[Collected data]

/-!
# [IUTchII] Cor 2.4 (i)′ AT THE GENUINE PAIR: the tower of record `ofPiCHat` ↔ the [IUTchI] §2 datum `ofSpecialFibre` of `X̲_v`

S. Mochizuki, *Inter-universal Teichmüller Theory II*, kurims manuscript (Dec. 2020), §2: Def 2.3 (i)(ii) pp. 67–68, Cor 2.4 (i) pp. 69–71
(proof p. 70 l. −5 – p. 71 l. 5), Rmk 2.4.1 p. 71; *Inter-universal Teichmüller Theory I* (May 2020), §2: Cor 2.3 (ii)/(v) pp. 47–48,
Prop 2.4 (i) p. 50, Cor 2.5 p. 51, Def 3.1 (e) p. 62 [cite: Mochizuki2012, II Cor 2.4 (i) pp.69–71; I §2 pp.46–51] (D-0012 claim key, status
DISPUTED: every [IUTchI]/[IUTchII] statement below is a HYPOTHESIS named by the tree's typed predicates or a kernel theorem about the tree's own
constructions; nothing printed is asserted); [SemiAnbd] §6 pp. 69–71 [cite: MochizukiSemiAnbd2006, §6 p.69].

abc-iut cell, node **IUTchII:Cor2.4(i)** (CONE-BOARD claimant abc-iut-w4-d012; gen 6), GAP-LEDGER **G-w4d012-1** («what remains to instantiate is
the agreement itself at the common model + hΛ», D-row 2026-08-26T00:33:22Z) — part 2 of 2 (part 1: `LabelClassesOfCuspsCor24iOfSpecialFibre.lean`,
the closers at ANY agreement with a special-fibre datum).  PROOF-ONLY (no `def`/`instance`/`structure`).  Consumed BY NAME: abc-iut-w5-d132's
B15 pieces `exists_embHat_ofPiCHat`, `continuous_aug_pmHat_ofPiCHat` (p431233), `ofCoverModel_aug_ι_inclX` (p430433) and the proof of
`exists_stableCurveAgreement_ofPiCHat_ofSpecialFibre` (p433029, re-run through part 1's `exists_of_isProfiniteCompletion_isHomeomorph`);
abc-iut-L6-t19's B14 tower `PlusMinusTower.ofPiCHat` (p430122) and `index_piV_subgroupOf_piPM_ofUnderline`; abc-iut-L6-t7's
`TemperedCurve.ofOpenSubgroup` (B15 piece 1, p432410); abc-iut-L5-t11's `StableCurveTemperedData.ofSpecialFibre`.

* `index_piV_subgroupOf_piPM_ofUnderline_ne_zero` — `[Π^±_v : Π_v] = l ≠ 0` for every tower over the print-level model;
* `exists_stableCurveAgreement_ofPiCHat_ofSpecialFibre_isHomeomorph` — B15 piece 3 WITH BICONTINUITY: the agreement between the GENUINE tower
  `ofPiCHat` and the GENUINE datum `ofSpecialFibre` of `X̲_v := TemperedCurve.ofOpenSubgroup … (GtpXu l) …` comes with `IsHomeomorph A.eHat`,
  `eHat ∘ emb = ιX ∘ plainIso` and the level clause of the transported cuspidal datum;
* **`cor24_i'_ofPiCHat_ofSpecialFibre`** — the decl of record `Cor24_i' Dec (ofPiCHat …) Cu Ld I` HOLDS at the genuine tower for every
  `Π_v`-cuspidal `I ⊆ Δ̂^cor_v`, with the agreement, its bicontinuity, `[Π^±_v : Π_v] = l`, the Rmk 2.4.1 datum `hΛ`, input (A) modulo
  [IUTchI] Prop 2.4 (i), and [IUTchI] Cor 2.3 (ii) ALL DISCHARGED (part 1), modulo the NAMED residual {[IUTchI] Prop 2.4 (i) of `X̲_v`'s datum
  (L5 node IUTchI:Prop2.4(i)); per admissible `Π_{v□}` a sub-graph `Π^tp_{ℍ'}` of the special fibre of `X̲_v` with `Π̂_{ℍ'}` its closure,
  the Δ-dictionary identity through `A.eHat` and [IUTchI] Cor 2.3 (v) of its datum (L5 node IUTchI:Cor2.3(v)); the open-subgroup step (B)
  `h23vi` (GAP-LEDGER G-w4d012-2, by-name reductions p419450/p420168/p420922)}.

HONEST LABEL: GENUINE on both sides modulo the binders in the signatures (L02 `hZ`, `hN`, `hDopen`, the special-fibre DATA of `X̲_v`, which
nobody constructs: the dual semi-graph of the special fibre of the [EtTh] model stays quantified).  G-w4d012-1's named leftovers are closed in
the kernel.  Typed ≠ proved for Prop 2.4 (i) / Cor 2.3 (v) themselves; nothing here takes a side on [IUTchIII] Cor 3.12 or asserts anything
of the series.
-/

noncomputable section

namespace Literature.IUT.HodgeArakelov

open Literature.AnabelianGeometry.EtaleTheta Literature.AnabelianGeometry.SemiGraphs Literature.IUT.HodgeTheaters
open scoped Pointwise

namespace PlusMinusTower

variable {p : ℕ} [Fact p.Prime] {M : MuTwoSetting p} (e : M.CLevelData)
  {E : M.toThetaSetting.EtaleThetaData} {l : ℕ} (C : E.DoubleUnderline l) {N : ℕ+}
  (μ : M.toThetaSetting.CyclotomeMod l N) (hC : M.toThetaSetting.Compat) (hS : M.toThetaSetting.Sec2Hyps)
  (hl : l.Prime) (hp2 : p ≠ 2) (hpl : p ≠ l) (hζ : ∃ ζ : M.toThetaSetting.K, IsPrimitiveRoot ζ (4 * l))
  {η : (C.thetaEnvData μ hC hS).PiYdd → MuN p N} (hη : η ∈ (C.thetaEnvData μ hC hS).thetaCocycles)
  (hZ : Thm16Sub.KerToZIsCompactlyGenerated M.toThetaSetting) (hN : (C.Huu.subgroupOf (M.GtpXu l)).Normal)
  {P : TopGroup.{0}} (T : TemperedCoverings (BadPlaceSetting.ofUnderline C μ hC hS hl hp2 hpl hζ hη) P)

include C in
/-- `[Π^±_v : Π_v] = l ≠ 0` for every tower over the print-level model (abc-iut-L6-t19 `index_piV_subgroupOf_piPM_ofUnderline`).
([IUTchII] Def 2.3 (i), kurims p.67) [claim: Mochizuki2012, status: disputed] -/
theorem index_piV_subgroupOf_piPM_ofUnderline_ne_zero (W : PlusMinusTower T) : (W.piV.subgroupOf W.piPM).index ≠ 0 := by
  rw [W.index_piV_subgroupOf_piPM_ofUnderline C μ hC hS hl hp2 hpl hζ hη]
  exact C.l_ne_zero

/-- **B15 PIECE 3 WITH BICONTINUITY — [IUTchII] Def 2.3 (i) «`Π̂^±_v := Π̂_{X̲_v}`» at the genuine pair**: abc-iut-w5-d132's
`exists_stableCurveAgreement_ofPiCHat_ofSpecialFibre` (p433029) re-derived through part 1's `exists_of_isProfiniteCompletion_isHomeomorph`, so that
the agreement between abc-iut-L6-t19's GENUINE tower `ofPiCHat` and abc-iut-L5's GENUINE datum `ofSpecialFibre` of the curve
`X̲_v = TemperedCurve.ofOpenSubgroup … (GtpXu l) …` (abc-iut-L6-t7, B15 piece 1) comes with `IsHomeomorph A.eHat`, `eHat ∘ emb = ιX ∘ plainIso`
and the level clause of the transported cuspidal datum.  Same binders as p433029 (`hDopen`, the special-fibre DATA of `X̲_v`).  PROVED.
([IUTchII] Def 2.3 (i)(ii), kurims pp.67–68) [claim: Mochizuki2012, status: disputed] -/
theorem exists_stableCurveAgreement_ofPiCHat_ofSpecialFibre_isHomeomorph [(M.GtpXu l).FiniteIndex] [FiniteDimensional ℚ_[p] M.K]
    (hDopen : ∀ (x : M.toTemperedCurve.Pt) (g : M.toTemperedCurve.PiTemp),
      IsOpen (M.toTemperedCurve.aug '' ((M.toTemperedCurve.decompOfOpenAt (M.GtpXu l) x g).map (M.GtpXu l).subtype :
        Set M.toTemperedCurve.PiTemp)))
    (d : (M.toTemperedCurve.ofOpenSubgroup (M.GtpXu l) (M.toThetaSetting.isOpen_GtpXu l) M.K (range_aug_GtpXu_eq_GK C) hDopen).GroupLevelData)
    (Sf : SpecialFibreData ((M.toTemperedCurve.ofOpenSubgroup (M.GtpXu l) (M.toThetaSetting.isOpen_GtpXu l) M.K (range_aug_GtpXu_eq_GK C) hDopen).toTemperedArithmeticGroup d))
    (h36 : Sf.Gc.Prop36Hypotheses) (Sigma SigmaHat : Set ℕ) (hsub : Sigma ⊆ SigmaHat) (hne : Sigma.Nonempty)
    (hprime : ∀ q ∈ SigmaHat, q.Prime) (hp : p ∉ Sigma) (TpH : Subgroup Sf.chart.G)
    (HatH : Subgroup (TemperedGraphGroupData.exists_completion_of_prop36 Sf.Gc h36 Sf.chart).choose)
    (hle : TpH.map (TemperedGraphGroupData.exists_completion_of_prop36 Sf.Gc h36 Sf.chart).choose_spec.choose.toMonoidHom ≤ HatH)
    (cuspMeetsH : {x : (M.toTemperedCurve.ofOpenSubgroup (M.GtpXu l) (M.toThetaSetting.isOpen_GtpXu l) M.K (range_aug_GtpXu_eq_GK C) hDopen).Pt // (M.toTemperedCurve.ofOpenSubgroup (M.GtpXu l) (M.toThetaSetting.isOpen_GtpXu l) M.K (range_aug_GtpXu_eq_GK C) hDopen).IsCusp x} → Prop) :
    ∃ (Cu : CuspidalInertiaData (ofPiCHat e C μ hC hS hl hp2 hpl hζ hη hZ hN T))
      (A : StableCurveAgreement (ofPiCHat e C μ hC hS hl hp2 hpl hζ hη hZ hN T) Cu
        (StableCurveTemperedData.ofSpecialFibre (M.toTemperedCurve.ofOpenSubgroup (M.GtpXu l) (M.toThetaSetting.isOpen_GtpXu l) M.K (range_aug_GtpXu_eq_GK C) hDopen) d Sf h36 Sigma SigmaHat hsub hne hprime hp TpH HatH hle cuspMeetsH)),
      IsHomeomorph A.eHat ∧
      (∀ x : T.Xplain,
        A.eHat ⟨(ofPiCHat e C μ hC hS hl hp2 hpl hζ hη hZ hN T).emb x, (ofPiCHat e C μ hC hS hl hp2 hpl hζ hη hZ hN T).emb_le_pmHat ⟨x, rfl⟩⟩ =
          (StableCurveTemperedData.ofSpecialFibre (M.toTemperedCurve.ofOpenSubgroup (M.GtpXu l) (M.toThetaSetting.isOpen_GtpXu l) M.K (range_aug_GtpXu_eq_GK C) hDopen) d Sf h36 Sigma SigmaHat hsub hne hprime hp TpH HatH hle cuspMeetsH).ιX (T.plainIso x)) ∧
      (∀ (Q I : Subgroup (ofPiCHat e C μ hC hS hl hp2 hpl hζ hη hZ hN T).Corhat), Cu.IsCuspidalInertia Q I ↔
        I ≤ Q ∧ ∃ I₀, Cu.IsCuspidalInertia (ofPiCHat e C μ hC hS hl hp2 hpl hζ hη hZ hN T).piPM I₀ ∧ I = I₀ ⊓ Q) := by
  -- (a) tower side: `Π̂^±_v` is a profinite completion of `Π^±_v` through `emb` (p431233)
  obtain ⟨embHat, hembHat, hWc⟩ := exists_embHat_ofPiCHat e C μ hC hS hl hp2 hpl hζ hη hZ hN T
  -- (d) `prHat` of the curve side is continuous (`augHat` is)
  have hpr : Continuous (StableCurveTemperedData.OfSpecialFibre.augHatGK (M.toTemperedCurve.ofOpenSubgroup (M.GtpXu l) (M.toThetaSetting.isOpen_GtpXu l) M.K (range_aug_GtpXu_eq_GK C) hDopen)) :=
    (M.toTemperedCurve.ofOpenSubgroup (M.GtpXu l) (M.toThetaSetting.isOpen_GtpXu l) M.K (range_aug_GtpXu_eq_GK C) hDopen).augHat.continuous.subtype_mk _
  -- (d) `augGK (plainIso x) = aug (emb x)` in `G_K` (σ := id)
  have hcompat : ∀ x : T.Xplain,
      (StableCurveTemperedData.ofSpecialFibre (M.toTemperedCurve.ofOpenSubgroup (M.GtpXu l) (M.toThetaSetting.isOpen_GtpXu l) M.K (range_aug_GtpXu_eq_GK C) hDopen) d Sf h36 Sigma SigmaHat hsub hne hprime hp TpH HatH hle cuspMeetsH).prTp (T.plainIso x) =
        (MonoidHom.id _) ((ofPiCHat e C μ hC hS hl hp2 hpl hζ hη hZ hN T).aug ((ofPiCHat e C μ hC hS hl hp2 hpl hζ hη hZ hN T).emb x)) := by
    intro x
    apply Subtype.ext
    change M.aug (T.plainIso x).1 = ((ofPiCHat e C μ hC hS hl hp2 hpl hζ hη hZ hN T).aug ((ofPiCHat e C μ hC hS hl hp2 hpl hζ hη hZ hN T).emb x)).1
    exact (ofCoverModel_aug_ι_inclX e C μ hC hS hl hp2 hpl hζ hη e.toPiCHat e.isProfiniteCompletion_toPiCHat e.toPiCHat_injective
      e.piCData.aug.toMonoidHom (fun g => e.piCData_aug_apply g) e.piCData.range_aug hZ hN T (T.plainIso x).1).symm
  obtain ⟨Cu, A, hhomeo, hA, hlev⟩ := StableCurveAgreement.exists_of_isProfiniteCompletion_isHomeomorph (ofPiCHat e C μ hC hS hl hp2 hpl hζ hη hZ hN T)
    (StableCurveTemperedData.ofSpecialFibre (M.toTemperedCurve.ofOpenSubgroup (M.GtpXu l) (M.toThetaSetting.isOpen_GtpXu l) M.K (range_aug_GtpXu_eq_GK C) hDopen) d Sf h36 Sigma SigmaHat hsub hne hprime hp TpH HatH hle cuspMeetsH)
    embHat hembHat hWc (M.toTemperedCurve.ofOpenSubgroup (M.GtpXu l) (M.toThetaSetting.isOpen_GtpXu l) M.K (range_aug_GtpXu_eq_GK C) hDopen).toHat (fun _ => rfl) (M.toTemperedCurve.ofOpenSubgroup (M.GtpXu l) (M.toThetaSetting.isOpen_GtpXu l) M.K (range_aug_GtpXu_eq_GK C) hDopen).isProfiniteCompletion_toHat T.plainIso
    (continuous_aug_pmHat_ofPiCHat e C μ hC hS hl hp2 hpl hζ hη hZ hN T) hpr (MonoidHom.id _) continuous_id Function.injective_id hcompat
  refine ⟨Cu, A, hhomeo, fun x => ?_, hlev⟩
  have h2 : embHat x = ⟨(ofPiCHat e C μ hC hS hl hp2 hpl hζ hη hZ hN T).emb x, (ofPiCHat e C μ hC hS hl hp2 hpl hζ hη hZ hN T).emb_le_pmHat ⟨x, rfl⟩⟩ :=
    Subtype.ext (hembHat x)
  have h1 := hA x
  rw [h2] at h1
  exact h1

## Task to carry out
From the records above, transcribe without alteration every line from the one with "(plainIso x) = aug" to the one with "HatH hle cuspMeetsH).prTp", inclusive.

## Exercise output
  -- (d) `augGK (plainIso x) = aug (emb x)` in `G_K` (σ := id)
  have hcompat : ∀ x : T.Xplain,
      (StableCurveTemperedData.ofSpecialFibre (M.toTemperedCurve.ofOpenSubgroup (M.GtpXu l) (M.toThetaSetting.isOpen_GtpXu l) M.K (range_aug_GtpXu_eq_GK C) hDopen) d Sf h36 Sigma SigmaHat hsub hne hprime hp TpH HatH hle cuspMeetsH).prTp (T.plainIso x) =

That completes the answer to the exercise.